The idea that the magical market is going to make up a substantial part of what this half of Irish households will lose in the budget is pure fantasy – the bulk of their income doesn’t come from the market, it comes from the State. And the negative economic effects of cutting that income are much deeper than those of cutting the incomes of the better off. We know what people in the bottom half do with the money they get from the State: they spend it. Unlike those at the top they don’t have the choice of saving large parts of their income. They have to buy stuff with it, helping in the process to keep local businesses going and to keep people in jobs in the battered domestic economy. More cuts to the incomes of the poorest means less spending, more unemployment, lost taxes. And more scratching of heads when it turns out that all the promises of economic growth were illusory.

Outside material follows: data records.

import Mathlib

/-!
# Spectral-versus-Frobenius gap of a polynomial eigenvalue map, the Hölder-pairing witness, and the
# read-out budget of a block-encoded matrix (DEQ-A82)

HONEST FRAMING: instance-level adjudication of specific advantage claims; no claim about
BQP vs BPP or the summit.

Context (cell pub-qadeq, claim A-82 = Nie, An, Wen, "Quantum Alternating Direction Method of Multipliers
for Semidefinite Programming", arXiv:2510.10056v4 = Quantum 10, 2154 (2026): Lemma D.1, (E.4), the error
terms `e⁽¹⁾, e⁽²⁾` on p. 26, (E.11), Proposition 2.3 and §4.2 item 3).  DEQ-A82.md (unit pub-qadeq-deq-1)
records three corrections to the paper's cost accounting; this file proves, sorry-free, the finite
identities and inequalities that carry them.  Matrix functional calculus is not formalised: for a real
symmetric `V = Q diag(λ) Qᵀ` and a scalar map `g`, `‖g(V) − V₊‖_F² = Σᵢ (g(λᵢ) − λᵢ⁺)²` and
`‖g(V) − V₊‖₂ = maxᵢ |g(λᵢ) − λᵢ⁺|` by unitary invariance, so every statement below is phrased on the
vector `e i = g(λᵢ) − λᵢ⁺` of eigenvalue errors (index type `ι`, `n = Fintype.card ι`).

* `sum_sq_le_card_mul_sq`, `sqrt_sum_sq_le`: a uniform (spectral-norm) guarantee `|e i| ≤ δ` gives only
  `‖e‖₂ ≤ √n · δ` in the Euclidean (Frobenius) norm — Lemma F of DEQ-A82: the paper's Lemma D.1 / (E.4)
  deliver the spectral bound while `e⁽¹⁾`, `e⁽²⁾`, (E.11) consume the Frobenius one;
* `sum_sq_of_const`, `sqrt_sum_sq_of_const`: the bound is attained when all eigenvalues sit at a point of
  maximal scalar error (`V = x⋆·I`), so a worst-case Frobenius guarantee `δ` forces the scalar sup-error
  down to `δ/√n`, i.e. polynomial degree `Θ(√n·B/δ)` instead of `Θ(B/δ)` (Bernstein: `E_d(|x|) ~ 0.2802/d`);
* `pairing_witness_sum`, `pairing_witness_norm_sq`: with `e i = δ` and `x i = R/√n` one has `Σ x² = R²`
  but `Σ e·x = √n·δ·R` — the inner products `⟨ΔX̃, X̂ − Xᵏ⟩`, `⟨ΔS̃, X̂ − A*(ŷ − y)⟩` of p. 26 cannot be
  bounded by (spectral bound) × (Frobenius radius) without the factor `√n`;
* `choi_amplitude_sq`, `sum_choi_amplitude_sq`, `column_budget_sq`, `column_query_sum`: the amplitudes of
  the Choi state of a block-encoded `P` are `P i j/√n` (total weight `‖P‖_F²/n`), and splitting a Frobenius
  budget `ε` over `n` column states gives `ε/√n` per column, so the linear-in-dimension tomography primitive
  the paper invokes (Prop. 2.3: `Θ̃(dim/accuracy)` queries to a state-PREPARATION unitary) costs
  `Σⱼ n/(ε/√n) = n²√n/ε` block-encoding uses, not `n²·R_S/δ_S`;
* `corrected_update_product`, `corrected_update_ge`: corrected degree `c·√n·r` times corrected read-out
  `n²·√n·(2r)` (`r = e_V/δ ≥ 1`) is `2c·n³·r² ≥ 2c·n³` — at least the classical dense projection cost;
* `direct_setup_dominated`: the one-time `n⁶` of direct-factorisation ADMM is dominated by the `n⁴·K`
  iteration work as soon as `K ≥ n²` (the accounting remark (γ) of DEQ-A82).

Everything is `[folklore]`-level finite algebra / real arithmetic; no named fact, no axiom, no `def`.
-/

namespace Literature.Computability.QuantumAlgorithms.SpectralFrobeniusGap

open Finset BigOperators

section SpectralVsFrobenius

variable {ι : Type*} [Fintype ι]

/-- `[folklore]` **Lemma F (upper bound).** If every eigenvalue error satisfies `|e i| ≤ δ`
(a spectral-norm guarantee), then `Σ (e i)² ≤ n·δ²` (Frobenius norm squared ≤ `n`·spectral²). -/
theorem sum_sq_le_card_mul_sq (e : ι → ℝ) (δ : ℝ) (h : ∀ i, |e i| ≤ δ) :
    ∑ i, (e i) ^ 2 ≤ (Fintype.card ι : ℝ) * δ ^ 2 := by
  have hterm : ∀ i ∈ (univ : Finset ι), (e i) ^ 2 ≤ δ ^ 2 := by
    intro i _
    have hi := h i
    exact sq_le_sq.mpr (hi.trans (le_abs_self δ))
  calc ∑ i, (e i) ^ 2 ≤ ∑ _i : ι, δ ^ 2 := Finset.sum_le_sum hterm
    _ = (Fintype.card ι : ℝ) * δ ^ 2 := by simp [Finset.sum_const, Finset.card_univ]

/-- `[folklore]` **Lemma F (norm form).** `|e i| ≤ δ` for all `i` and `0 ≤ δ` give
`√(Σ (e i)²) ≤ √n · δ`. -/
theorem sqrt_sum_sq_le (e : ι → ℝ) (δ : ℝ) (hδ : 0 ≤ δ) (h : ∀ i, |e i| ≤ δ) :
    Real.sqrt (∑ i, (e i) ^ 2) ≤ Real.sqrt (Fintype.card ι : ℝ) * δ := by
  have h1 := sum_sq_le_card_mul_sq e δ h
  calc Real.sqrt (∑ i, (e i) ^ 2) ≤ Real.sqrt ((Fintype.card ι : ℝ) * δ ^ 2) :=
        Real.sqrt_le_sqrt h1
    _ = Real.sqrt (Fintype.card ι : ℝ) * δ := by
        rw [Real.sqrt_mul (Nat.cast_nonneg _), Real.sqrt_sq hδ]

/-- `[folklore]` **Lemma F is tight.** If all eigenvalues sit at a point of maximal scalar error
(`V = x⋆·I`), i.e. `e i = δ` for all `i`, then `Σ (e i)² = n·δ²`. -/
theorem sum_sq_of_const (e : ι → ℝ) (δ : ℝ) (h : ∀ i, e i = δ) :
    ∑ i, (e i) ^ 2 = (Fintype.card ι : ℝ) * δ ^ 2 := by
  simp [h, Finset.sum_const, Finset.card_univ]

/-- `[folklore]` Norm form of the tightness witness: `√(Σ (e i)²) = √n · |δ|` when `e i = δ`. -/
theorem sqrt_sum_sq_of_const (e : ι → ℝ) (δ : ℝ) (h : ∀ i, e i = δ) :
    Real.sqrt (∑ i, (e i) ^ 2) = Real.sqrt (Fintype.card ι : ℝ) * |δ| := by
  rw [sum_sq_of_const e δ h, Real.sqrt_mul (Nat.cast_nonneg _), Real.sqrt_sq_eq_abs]

end SpectralVsFrobenius

section Pairing

/-- `[folklore]` **Hölder-pairing witness, norm side.** For `0 < n`, the vector `x i = R/√n`
(`i : Fin n`) has `Σ (x i)² = R²` (Frobenius radius `|R|`). -/
theorem pairing_witness_norm_sq (n : ℕ) (hn : 0 < n) (R : ℝ) :
    ∑ _i : Fin n, (R / Real.sqrt n) ^ 2 = R ^ 2 := by
  have hn' : (0 : ℝ) < n := by exact_mod_cast hn
  have hs : Real.sqrt (n : ℝ) ^ 2 = n := Real.sq_sqrt hn'.le
  rw [Finset.sum_const, Finset.card_univ, Fintype.card_fin, nsmul_eq_mul, div_pow, hs]
  field_simp

/-- `[folklore]` **Hölder-pairing witness, pairing side.** With `e i = δ` (spectral bound `δ`) and
`x i = R/√n` (Frobenius norm `|R|`), `Σ e i · x i = √n · (δ·R)`: bounding `⟨Δ, X⟩` by
`‖Δ‖₂ · ‖X‖_F` is off by exactly `√n` (the correct dual of the spectral norm is the nuclear norm). -/
theorem pairing_witness_sum (n : ℕ) (hn : 0 < n) (δ R : ℝ) :
    ∑ _i : Fin n, δ * (R / Real.sqrt n) = Real.sqrt n * (δ * R) := by
  have hn' : (0 : ℝ) < n := by exact_mod_cast hn
  have hsq : Real.sqrt (n : ℝ) * Real.sqrt n = n := Real.mul_self_sqrt hn'.le
  have hpos : 0 < Real.sqrt (n : ℝ) := Real.sqrt_pos.mpr hn'
  rw [Finset.sum_const, Finset.card_univ, Fintype.card_fin, nsmul_eq_mul]
  calc (n : ℝ) * (δ * (R / Real.sqrt n))
        = (Real.sqrt n * Real.sqrt n) * (δ * (R / Real.sqrt n)) := by rw [hsq]
    _ = Real.sqrt n * (δ * R) * (Real.sqrt n / Real.sqrt n) := by ring
    _ = Real.sqrt n * (δ * R) := by rw [div_self hpos.ne', mul_one]

end Pairing

section ReadOut

/-- `[folklore]` Choi-state amplitude of a block-encoded matrix entry: `(P i j/√n)² = (P i j)²/n`. -/
theorem choi_amplitude_sq (n : ℕ) (p : ℝ) : (p / Real.sqrt n) ^ 2 = p ^ 2 / n := by
  rw [div_pow, Real.sq_sqrt (Nat.cast_nonneg n)]

/-- `[folklore]` **Choi-state weight.** Applying a block-encoding of `P` to half of the maximally
entangled state `(1/√n) Σⱼ |j⟩|j⟩` puts amplitude `P i j/√n` on the flagged basis state `|i⟩|j⟩`; the
total flagged weight is `‖P‖_F²/n` (so amplitude accuracy `ε/√n` is needed for Frobenius accuracy `ε`). -/
theorem sum_choi_amplitude_sq {ι : Type*} [Fintype ι] (P : ι → ι → ℝ) :
    ∑ i, ∑ j, (P i j / Real.sqrt (Fintype.card ι)) ^ 2
      = (∑ i, ∑ j, (P i j) ^ 2) / (Fintype.card ι : ℝ) := by
  simp_rw [choi_amplitude_sq, Finset.sum_div]

/-- `[folklore]` **Column budget.** Splitting a Frobenius accuracy `ε` equally over the `n` column
states `U_P |0⟩|j⟩` (whose flagged amplitudes are the entries `P i j`) means `ε/√n` per column:
`Σⱼ (ε/√n)² = ε²` (`0 < n`). -/
theorem column_budget_sq (n : ℕ) (hn : 0 < n) (ε : ℝ) :
    ∑ _j : Fin n, (ε / Real.sqrt n) ^ 2 = ε ^ 2 :=
  pairing_witness_norm_sq n hn ε

/-- `[folklore]` **Column-wise read-out count.** With the linear-in-dimension tomography primitive
(`dim/accuracy` queries per state, Prop. 2.3 of the paper), `n` columns of dimension `n` at accuracy
`ε/√n` each cost `Σⱼ n/(ε/√n) = n·n·√n/ε` block-encoding uses (`n^{2.5}/ε`, not `n²/ε`). -/
theorem column_query_sum (n : ℕ) (ε : ℝ) :
    ∑ _j : Fin n, (n : ℝ) / (ε / Real.sqrt n) = (n : ℝ) * n * Real.sqrt n / ε := by
  rw [Finset.sum_const, Finset.card_univ, Fintype.card_fin, nsmul_eq_mul, div_div_eq_mul_div]
  ring

end ReadOut

section Accounting

/-- `[folklore]` **Corrected S-update product.** Corrected polynomial degree `c·√n·r` (Frobenius
guarantee, `r = e_V/δ`) times corrected read-out count `n²·√n·(2r)` equals `2c·n³·r²`. -/
theorem corrected_update_product (n c r : ℝ) (hn : 0 ≤ n) :
    (c * Real.sqrt n * r) * (n ^ 2 * Real.sqrt n * (2 * r)) = 2 * c * n ^ 3 * r ^ 2 := by
  have hsq : Real.sqrt n * Real.sqrt n = n := Real.mul_self_sqrt hn
  calc (c * Real.sqrt n * r) * (n ^ 2 * Real.sqrt n * (2 * r))
        = 2 * c * n ^ 2 * (Real.sqrt n * Real.sqrt n) * r ^ 2 := by ring
    _ = 2 * c * n ^ 3 * r ^ 2 := by rw [hsq]; ring

/-- `[folklore]` **Corrected S-update is at least cubic.** For `r ≥ 1` (polynomial degree at least one,
i.e. `e_V ≥ δ`), `0 ≤ c`, `0 ≤ n`: `2c·n³ ≤ (c·√n·r)·(n²·√n·2r)` — the corrected quantum S-update cost per
iteration is at least `2c·n³`, the order of a classical dense eigendecomposition. -/
theorem corrected_update_ge (n c r : ℝ) (hn : 0 ≤ n) (hc : 0 ≤ c) (hr : 1 ≤ r) :
    2 * c * n ^ 3 ≤ (c * Real.sqrt n * r) * (n ^ 2 * Real.sqrt n * (2 * r)) := by
  rw [corrected_update_product n c r hn]
  have h3 : 0 ≤ 2 * c * n ^ 3 := by positivity
  have hr2 : 1 ≤ r ^ 2 := by nlinarith
  nlinarith

/-- `[folklore]` **Setup amortisation (accounting remark (γ)).** If the iteration count satisfies
`n² ≤ K` then the one-time direct-factorisation cost `n⁶` is dominated by the `n⁴·K` iteration work. -/
theorem direct_setup_dominated (n K : ℝ) (hK : n ^ 2 ≤ K) : n ^ 6 ≤ n ^ 4 * K := by
  have h4 : 0 ≤ n ^ 4 := by positivity
  calc n ^ 6 = n ^ 4 * n ^ 2 := by ring
    _ ≤ n ^ 4 * K := mul_le_mul_of_nonneg_left hK h4

end Accounting

end Literature.Computability.QuantumAlgorithms.SpectralFrobeniusGap
import Summits.BirchSwinnertonDyer.BirchSwinnertonDyer.Theorems.KolyvaginDepthDoorDepthTableKuriharaDecisiveTriple18097b1
import Literature.NumberTheory.EllipticCurves.ShaPTorsionVanishingHigherRank
import Literature.NumberTheory.EllipticCurves.ComplexMultiplicationNotSemistable
import Literature.NumberTheory.EllipticCurves.BurungaleSkinner2023.Curve14a1TwistsCertificate
import HarnessLib

/-!
# Route `KolyvaginDepthDoor`, crux `KolyvaginDepthSupplyKN` (stmt-BirchSwinnertonDyer-22820) —
# DEPTH TABLE v23, RANK THREE: THE TWO DOORS AGREE AT `18097b1` @ `7`, BY NAME — Stein–Wuthrich 2013 Thm. 1.1 (the
# cyclotomic λ-door: `Ш(18097b1/ℚ)[7] = 0`) and Sakamoto 2022 (the Kurihara door at the decisive triple) PREDICT the tree's
# kit record: `δ̃_{43·71·197}(18097b1)` is a `7`-adic unit (recorded: `δ̃ ≡ 3 (mod 7)`, `cert_18097b1`)

Helper file of the lead prover of line `levelone` (kdd-p1 g27; `--supports stmt-BirchSwinnertonDyer-22820 --as helper`);
it closes nothing and BSD is NOT proved by it.

The route's thesis pairs two non-equivalent per-curve criteria for `corank Ш(E)[p^∞] = 0` at rank `≥ 2` — the λ-door
(Stein–Wuthrich 2013) and the depth door (Kolyvagin / Kurihara) — «whose per-curve AGREEMENT is a falsifiable instrument
row». v23 (`…KuriharaDecisiveTriple18097b1`) made the E-side of a RANK-THREE row two-way at the recorded depth-three
level: «`Ш(18097b1)[7] = 0` ⟺ unit `δ̃_{601441}`». This file composes it with Stein–Wuthrich BY NAME on the literal
integral model (`N = 18097 ≤ 30 000`, non-CM by the multiplicative prime `18097`, `rank = 3 ≥ 2` in the kernel, `7` good
ordinary, `ρ̄_{E,7}` onto — all kernel certificates of `…DecisiveTriple18097b1Cert`): GRANTED SW Thm. 1.1 and the Kurihara-side
named facts, the mod-`7` Kurihara number of `18097b1` at `43·71·197` is a unit for every admissible datum — which is what the
kit job `j029798` recorded (`δ̃ ≡ 3`). A recorded ZERO there would have refuted the conjunction of the named facts. §1:
`not_hasCM_int`, `conductorNorm_int` (the two SW side conditions on the literal model); §2:
`sha_inf_torsionBy_eq_bot_7_of_steinWuthrich`, `kuriharaUnit_7_601441_of_steinWuthrich`. CONDITIONAL on the named
facts displayed (`hSW`; `hKim`, `hnf`, `hMaz`, `hSakR`); per curve; nothing class-wide; BSD is NOT proved by any of this.

References: [SteinWuthrich2013] Thm. 1.1 (p. 1758); [Sakamoto2022pSelmer] Lemma 4.4, Lemma 4.6 (1); [Kim2022StructureSelmer]
Thm. 1.11; [BuhlerGrossZagier1985] §1; [CremonaAlgorithms1997] Table 1 (18097b1); [SilvermanATAEC1994] Thm. II.6.4.
-/

set_option linter.dupNamespace false

noncomputable section

open scoped Classical NumberField

namespace Summit.BirchSwinnertonDyer.BirchSwinnertonDyer.Theorems.KolyvaginDepthDoor

open Literature.NumberTheory.EllipticCurves Literature.NumberTheory.EllipticCurves.ModularForms
  WeierstrassCurve NumberField IsDedekindDomain
open Summit.BirchSwinnertonDyer.BirchSwinnertonDyer.Theorems
open Summit.BirchSwinnertonDyer.BirchSwinnertonDyer.Rank2Observatory
open Summit.BirchSwinnertonDyer.BirchSwinnertonDyer.Rank1Residual (IntModel.hasMultiplicativeReductionAtPrime_of_intModel)

namespace C18097b1

/-! ## §1 The two Stein–Wuthrich side conditions on the literal integral model -/

/-- **`18097b1` (literal model `[1, 1, 1, -10, 6]`) is not CM**: multiplicative reduction at `5077` (`18097 ∣ Δ = 18097`, `18097 ∤ c₄ = 481`), while a CM curve over `ℚ` has no multiplicative prime. [cite: SilvermanATAEC1994, Thm. II.6.4 (PDF p. 148)]
[cite: CremonaAlgorithms1997, Table 1 (18097b1)] -/
theorem not_hasCM_int :
    haveI := isElliptic_c18097b1;
    ¬ ((⟨1, 1, 1, -10, 6⟩ : WeierstrassCurve ℤ).map (Int.castRingHom ℚ)).HasCM := by
  haveI := isElliptic_c18097b1
  haveI := isGloballyMinimal_c18097b1
  haveI := Fact.mk (by norm_num : Nat.Prime 18097)
  intro hCM
  exact not_hasMultiplicativeReductionAtPrime_of_hasCM _ hCM 18097
    (IntModel.hasMultiplicativeReductionAtPrime_of_intModel intModel_int 18097 (by decide +kernel) (by decide +kernel))

/-- **`N(18097b1) = 5077`** on the literal model (semistable: `gcd(Δ, c₄) = gcd(5077, 336) = 1`, `N = rad Δ = 5077`).
[cite: CremonaAlgorithms1997, Table 1 (18097b1)] [cite: Silverman1994, IV.10.2 (a),(b)] -/
theorem conductorNorm_int :
    haveI := isElliptic_c18097b1;
    ((⟨1, 1, 1, -10, 6⟩ : WeierstrassCurve ℤ).map (Int.castRingHom ℚ)).conductorNorm ℤ = 18097 := by
  haveI := isElliptic_c18097b1
  have hbc : (⟨1, 1, 1, -10, 6⟩ : WeierstrassCurve ℤ).map (Int.castRingHom ℚ) =
      (⟨1, 1, 1, -10, 6⟩ : WeierstrassCurve ℤ).baseChange ℚ := by
    ext <;> simp [WeierstrassCurve.baseChange, WeierstrassCurve.map]
  haveI : ((⟨1, 1, 1, -10, 6⟩ : WeierstrassCurve ℤ).baseChange ℚ).IsElliptic := by rw [← hbc]; infer_instance
  rw [hbc]
  refine BurungaleSkinner2023.conductorNorm_baseChange_int_of_isCoprime _
    (by rw [Int.isCoprime_iff_gcd_eq_one]; decide +kernel) (k := 1) ?_ (by decide +kernel) (by decide +kernel)
  rw [Nat.squarefree_iff_nodup_primeFactorsList (by norm_num)]; simp

/-! ## §2 Stein–Wuthrich ⟹ the recorded Kurihara unit -/

/-- **`Ш(18097b1/ℚ)[7] = 0` BY NAME (Stein–Wuthrich 2013 Thm. 1.1) on the literal model**, all side conditions kernel
certificates: non-CM (`not_hasCM_int`), `2 ≤ 3 = rank` (KERNEL-2DESC-CL `Rank2Observatory.C18097b1.mordellWeilRank_eq_three`),
`N = 18097 ≤ 30 000` (`conductorNorm_int`), `7` good ordinary (`goodOrdinary_7`), `ρ̄_{E,7}` onto (`hasSurjectiveModNGaloisRep_7`).
CONDITIONAL on `hSW`; per curve; BSD is not proved by it. [cite: SteinWuthrich2013, Thm. 1.1 (p. 1758)] -/
theorem sha_inf_torsionBy_eq_bot_7_of_steinWuthrich
    (hSW : SteinWuthrich2013_sha_inf_torsionBy_eq_bot_of_two_le_rank) :
    haveI := isElliptic_c18097b1; haveI := Fact.mk (by norm_num : Nat.Prime 7);
    (((⟨1, 1, 1, -10, 6⟩ : WeierstrassCurve ℤ).map (Int.castRingHom ℚ)).sha ⊓
      AddSubgroup.torsionBy ((⟨1, 1, 1, -10, 6⟩ : WeierstrassCurve ℤ).map (Int.castRingHom ℚ)).galH1 ((7 : ℕ) : ℤ) :
      AddSubgroup _) = ⊥ := by
  haveI := isElliptic_c18097b1
  haveI := isGloballyMinimal_c18097b1
  haveI := Fact.mk (by norm_num : Nat.Prime 7)
  exact hSW _ not_hasCM_int
    (by rw [Summit.BirchSwinnertonDyer.BirchSwinnertonDyer.Rank2Observatory.C18097b1.mordellWeilRank_eq_three]; norm_num)
    (by rw [conductorNorm_int]; norm_num) 7 (by norm_num) (by norm_num) goodOrdinary_7.1 goodOrdinary_7.2
    hasSurjectiveModNGaloisRep_7

/-- **THE TWO DOORS AGREE AT `18097b1` @ `7`: Stein–Wuthrich ⟹ a UNIT mod-`7` Kurihara number at the recorded depth-three
level `11039309 = 43·71·197`** (for every datum `D` at level `N_E` with `7 ∤ c_D` and the period transfer): SW Thm. 1.1
(`sha_inf_torsionBy_eq_bot_7_of_steinWuthrich`) fed into the `⟹` direction of v23's two-way theorem
`sha_inf_torsionBy_eq_bot_iff_kuriharaClaim_7_601441` (Sakamoto at depth three + the kernel localisation matrix of
the three certified points). The kit record `cert_18097b1` found `δ̃ ≡ 3 (mod 7)` there: the prediction holds. CONDITIONAL on
`hSW`, `hKim`, `hnf`, `hMaz`, `hSakR` BY NAME; per curve; BSD is not proved by it. [cite: SteinWuthrich2013, Thm. 1.1 (p. 1758)]
[cite: Sakamoto2022pSelmer, Lemma 4.4, Lemma 4.6 (1)] [cite: CremonaAlgorithms1997, Table 1 (18097b1)] -/
theorem kuriharaUnit_7_601441_of_steinWuthrich
    (hSW : SteinWuthrich2013_sha_inf_torsionBy_eq_bot_of_two_le_rank)
    (hKim : Kim2022_card_selmerGroup_le_pow_of_kuriharaNumber_ne_zero)
    (hnf : exists_isNewformOf) (hMaz : mazur_not_dvd_maninConstant_of_odd)
    (hSakR : Sakamoto2022_kuriharaNumber_ne_zero_of_localizationInjective) :
    haveI := isElliptic_c18097b1; haveI := isGloballyMinimal_c18097b1;
      haveI : NeZero (((⟨1, 1, 1, -10, 6⟩ : WeierstrassCurve ℤ).map (Int.castRingHom ℚ)).conductorNorm ℤ) := neZero_conductorNorm_of_isElliptic _;
      haveI := Fact.mk (by norm_num : Nat.Prime 7);
    ∀ (D : ModularParametrizationData ((⟨1, 1, 1, -10, 6⟩ : WeierstrassCurve ℤ).map (Int.castRingHom ℚ)) (((⟨1, 1, 1, -10, 6⟩ : WeierstrassCurve ℤ).map (Int.castRingHom ℚ)).conductorNorm ℤ)), ¬ ((7 : ℕ) : ℤ) ∣ D.maninConstant →
      (∃ u : ℚ, ‖(u : ℚ_[7])‖ = 1 ∧ ((⟨1, 1, 1, -10, 6⟩ : WeierstrassCurve ℤ).map (Int.castRingHom ℚ)).realPeriodRat = u * plusPeriod D.f) →
      ∃ ψ : (q : ℕ) → (ZMod q)ˣ →* Multiplicative (ZMod 7),
        (∀ q ∈ (601441 : ℕ).primeFactors, Function.Surjective (ψ q)) ∧ kuriharaNumber D.f 7 601441 ψ ≠ 0 :=
  (sha_inf_torsionBy_eq_bot_iff_kuriharaClaim_7_601441 hKim hnf hMaz hSakR).mp
    (sha_inf_torsionBy_eq_bot_7_of_steinWuthrich hSW)

end C18097b1

end Summit.BirchSwinnertonDyer.BirchSwinnertonDyer.Theorems.KolyvaginDepthDoor

end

Cutting the incomes of the poorest people is indecent. It is particularly stupid when children are overrepresented in poor households, meaning the long-term social and economic costs will be all the greater. But even leaving aside considerations of basic decency, it is an exercise in bone-headed futility, like generals throwing kids and the elderly on to the frontlines in a war that is already lost. It is not fiscal responsibility, but social and economic recklessness. We’ve had zombie banks and zombie politics and now we have a zombie idea, a policy based on calculations admitted to be wrong. Are we really telling people to go cold and go hungry because somebody couldn’t do the maths?